● WHAT THIS TASK INVOLVES: Find each line of the entries with the string "hatt", please, and copy it.

-- DATA FOR THIS TASK follows --

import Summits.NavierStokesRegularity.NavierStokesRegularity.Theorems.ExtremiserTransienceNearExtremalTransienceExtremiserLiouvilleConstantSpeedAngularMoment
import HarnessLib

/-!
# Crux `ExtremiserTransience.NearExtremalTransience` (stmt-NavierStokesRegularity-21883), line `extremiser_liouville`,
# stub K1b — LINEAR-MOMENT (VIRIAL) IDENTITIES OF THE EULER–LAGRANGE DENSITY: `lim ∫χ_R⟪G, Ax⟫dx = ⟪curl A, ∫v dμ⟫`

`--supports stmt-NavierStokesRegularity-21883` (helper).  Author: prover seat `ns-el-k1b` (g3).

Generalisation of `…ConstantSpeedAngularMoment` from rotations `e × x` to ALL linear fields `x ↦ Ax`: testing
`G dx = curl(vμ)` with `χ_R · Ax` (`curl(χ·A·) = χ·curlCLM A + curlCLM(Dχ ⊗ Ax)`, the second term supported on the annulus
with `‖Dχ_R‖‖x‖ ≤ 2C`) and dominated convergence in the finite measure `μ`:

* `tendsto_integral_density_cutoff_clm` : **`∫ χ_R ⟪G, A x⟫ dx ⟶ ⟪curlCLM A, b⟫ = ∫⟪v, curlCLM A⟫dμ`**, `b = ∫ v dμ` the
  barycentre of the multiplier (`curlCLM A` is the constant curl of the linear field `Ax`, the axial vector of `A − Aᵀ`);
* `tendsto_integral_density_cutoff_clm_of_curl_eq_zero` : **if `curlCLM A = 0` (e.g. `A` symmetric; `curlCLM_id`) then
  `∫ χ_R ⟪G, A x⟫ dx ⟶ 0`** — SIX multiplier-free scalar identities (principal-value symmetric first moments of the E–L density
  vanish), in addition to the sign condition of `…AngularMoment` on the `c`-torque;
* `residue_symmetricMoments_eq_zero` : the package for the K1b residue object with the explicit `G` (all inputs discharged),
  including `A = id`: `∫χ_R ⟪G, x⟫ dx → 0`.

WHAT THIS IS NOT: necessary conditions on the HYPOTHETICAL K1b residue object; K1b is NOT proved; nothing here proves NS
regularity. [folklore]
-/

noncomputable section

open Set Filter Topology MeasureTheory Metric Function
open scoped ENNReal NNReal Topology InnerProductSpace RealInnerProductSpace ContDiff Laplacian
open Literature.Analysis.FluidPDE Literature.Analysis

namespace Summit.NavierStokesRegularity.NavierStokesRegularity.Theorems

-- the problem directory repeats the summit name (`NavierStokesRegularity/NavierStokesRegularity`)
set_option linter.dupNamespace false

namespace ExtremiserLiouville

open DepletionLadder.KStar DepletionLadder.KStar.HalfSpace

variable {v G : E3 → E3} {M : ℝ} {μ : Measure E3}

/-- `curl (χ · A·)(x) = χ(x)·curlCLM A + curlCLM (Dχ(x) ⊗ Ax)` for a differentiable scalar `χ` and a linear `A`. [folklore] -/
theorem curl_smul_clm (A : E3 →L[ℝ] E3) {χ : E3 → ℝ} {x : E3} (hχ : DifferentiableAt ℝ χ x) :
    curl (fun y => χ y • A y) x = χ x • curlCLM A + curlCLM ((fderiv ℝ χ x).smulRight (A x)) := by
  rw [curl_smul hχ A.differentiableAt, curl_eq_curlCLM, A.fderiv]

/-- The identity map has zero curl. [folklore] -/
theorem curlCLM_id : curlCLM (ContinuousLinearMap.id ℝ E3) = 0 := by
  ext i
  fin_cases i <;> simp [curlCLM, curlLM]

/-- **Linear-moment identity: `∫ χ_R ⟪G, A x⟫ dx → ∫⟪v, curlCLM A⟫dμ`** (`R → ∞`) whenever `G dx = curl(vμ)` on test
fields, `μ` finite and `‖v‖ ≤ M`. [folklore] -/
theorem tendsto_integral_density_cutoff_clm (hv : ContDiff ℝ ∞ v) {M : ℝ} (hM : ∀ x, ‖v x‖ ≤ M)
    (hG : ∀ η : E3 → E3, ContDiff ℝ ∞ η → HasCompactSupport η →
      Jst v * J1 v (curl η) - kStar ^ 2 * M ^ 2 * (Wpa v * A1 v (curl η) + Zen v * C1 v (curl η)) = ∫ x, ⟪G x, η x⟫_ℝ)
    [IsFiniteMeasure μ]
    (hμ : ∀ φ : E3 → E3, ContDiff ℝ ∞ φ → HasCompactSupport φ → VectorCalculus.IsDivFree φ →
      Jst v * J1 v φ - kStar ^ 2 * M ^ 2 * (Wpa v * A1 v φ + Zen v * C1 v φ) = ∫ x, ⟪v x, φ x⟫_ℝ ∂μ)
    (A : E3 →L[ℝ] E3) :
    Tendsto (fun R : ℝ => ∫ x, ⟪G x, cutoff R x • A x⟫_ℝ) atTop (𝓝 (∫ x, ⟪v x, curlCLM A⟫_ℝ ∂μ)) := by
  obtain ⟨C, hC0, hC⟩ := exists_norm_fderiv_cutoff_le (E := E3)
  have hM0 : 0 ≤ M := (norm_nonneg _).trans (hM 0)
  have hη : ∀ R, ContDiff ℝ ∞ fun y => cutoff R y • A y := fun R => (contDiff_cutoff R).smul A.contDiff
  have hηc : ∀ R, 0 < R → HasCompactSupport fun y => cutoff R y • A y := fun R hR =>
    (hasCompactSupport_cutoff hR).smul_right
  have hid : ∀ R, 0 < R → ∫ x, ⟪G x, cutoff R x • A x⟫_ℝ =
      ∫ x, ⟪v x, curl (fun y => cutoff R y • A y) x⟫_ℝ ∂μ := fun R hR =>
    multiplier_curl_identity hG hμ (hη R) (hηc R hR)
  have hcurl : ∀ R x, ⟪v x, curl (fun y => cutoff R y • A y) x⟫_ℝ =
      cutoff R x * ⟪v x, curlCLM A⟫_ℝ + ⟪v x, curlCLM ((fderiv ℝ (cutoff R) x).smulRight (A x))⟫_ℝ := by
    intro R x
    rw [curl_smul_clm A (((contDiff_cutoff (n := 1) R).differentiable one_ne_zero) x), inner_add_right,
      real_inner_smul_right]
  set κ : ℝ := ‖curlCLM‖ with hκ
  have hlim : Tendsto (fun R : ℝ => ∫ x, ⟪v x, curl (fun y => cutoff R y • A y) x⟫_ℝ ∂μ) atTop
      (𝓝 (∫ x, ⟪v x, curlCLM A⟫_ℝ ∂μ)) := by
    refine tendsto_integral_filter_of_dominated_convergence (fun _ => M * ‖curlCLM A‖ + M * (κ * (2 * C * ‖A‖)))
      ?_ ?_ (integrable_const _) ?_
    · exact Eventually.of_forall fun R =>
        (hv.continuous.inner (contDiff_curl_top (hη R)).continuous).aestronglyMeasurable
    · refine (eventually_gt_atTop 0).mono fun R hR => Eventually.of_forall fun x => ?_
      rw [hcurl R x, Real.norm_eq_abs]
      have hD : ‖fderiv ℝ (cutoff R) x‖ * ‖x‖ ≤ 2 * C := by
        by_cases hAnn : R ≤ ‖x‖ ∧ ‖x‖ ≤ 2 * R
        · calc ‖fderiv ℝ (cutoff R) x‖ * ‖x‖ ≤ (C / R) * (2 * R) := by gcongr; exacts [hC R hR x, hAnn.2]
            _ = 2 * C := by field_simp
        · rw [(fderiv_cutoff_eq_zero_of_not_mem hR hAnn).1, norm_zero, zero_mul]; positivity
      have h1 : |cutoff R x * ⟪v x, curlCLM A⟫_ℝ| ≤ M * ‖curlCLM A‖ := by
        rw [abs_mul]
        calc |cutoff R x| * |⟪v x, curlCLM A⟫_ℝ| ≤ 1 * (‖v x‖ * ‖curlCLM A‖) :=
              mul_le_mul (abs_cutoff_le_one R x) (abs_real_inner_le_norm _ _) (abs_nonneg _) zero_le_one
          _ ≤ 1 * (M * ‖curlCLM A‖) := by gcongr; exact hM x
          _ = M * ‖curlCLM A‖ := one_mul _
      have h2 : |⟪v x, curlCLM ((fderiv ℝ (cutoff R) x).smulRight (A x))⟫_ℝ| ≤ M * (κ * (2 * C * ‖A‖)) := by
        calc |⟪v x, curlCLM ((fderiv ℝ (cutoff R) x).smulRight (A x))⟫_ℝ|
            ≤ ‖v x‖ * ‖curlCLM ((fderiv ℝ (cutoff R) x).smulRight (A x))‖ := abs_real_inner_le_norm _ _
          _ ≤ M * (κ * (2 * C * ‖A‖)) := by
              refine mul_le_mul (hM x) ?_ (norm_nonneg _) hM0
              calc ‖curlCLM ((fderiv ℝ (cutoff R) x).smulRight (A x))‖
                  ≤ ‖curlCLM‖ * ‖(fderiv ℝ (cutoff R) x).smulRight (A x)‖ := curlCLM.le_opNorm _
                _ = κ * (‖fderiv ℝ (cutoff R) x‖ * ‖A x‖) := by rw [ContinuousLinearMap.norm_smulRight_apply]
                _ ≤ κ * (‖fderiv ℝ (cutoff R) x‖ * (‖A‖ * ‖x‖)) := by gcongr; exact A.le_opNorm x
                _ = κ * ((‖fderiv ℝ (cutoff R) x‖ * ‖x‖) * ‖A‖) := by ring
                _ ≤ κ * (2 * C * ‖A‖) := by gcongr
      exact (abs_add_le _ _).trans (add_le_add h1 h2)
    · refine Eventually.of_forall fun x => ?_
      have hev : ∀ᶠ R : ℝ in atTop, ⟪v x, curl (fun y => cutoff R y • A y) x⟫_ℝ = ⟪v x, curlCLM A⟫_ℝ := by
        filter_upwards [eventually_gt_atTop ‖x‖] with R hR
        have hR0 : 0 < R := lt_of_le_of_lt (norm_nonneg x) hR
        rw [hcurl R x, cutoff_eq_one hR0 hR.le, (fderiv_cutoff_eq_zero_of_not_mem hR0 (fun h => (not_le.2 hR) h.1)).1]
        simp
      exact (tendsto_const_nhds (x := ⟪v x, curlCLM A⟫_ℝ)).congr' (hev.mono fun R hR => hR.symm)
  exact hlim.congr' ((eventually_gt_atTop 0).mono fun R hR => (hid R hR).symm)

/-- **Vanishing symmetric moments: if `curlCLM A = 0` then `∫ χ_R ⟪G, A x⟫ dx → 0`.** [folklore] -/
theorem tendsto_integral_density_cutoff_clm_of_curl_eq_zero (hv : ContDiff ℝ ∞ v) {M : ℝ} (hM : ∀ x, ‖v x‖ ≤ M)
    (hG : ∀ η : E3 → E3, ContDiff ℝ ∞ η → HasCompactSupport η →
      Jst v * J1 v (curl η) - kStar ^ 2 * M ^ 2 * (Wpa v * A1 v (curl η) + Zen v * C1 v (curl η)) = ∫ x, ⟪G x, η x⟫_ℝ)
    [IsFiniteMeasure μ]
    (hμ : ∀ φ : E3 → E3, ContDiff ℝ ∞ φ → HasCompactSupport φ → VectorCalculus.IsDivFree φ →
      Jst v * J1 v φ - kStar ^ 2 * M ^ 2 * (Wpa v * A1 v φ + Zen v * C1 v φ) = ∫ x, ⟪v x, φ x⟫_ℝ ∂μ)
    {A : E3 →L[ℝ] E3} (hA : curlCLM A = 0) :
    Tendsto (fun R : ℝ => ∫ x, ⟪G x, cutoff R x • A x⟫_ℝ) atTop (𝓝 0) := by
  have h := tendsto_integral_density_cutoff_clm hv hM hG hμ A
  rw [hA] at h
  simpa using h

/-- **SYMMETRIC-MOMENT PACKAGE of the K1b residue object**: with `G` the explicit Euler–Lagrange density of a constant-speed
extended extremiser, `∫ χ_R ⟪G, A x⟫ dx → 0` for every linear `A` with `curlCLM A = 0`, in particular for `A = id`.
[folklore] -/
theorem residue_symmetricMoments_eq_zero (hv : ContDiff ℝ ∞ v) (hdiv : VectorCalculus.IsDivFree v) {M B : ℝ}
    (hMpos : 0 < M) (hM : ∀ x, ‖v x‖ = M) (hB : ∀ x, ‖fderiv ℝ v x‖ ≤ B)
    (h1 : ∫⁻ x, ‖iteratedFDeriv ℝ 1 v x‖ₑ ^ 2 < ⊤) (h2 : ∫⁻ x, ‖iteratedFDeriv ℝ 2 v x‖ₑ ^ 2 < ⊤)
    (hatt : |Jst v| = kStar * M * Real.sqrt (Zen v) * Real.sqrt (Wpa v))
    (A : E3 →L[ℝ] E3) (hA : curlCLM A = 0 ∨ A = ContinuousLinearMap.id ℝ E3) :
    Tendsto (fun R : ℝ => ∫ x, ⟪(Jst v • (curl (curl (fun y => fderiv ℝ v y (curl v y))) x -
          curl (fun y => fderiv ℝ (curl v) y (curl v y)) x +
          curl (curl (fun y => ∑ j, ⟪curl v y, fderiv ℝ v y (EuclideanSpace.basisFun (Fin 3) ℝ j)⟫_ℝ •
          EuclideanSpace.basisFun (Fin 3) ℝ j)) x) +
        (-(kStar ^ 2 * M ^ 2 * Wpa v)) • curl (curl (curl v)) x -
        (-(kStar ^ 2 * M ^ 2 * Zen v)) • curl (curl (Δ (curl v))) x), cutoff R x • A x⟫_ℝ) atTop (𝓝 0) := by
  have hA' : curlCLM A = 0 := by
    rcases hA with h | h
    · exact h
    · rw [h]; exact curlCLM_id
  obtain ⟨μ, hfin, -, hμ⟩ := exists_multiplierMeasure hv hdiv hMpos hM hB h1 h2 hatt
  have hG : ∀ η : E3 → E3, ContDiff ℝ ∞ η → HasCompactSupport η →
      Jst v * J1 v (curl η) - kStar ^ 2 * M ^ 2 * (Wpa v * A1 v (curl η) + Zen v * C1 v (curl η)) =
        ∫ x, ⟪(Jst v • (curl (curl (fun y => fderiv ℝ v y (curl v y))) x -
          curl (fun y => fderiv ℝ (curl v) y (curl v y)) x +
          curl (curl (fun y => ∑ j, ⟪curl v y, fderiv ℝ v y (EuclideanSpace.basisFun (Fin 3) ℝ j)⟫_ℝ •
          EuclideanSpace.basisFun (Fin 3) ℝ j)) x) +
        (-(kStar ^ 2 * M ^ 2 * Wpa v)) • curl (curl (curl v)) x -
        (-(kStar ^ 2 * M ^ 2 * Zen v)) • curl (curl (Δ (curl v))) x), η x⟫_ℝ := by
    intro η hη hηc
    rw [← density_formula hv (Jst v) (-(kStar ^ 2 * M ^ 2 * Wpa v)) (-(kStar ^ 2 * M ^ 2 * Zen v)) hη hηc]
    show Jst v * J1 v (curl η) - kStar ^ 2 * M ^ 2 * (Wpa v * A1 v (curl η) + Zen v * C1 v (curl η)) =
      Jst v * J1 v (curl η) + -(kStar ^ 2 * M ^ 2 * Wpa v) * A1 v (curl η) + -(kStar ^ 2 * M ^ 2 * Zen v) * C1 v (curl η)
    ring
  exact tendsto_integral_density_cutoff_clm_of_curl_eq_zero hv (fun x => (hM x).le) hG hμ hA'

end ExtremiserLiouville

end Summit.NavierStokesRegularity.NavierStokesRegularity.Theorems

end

-- DATA FOR THIS TASK concluded --
-- DATA FOR THIS TASK follows --

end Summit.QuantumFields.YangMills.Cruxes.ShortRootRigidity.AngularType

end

-- DATA FOR THIS TASK concluded --

● EXERCISE RESPONSE:
    (hatt : |Jst v| = kStar * M * Real.sqrt (Zen v) * Real.sqrt (Wpa v))
  obtain ⟨μ, hfin, -, hμ⟩ := exists_multiplierMeasure hv hdiv hMpos hM hB h1 h2 hatt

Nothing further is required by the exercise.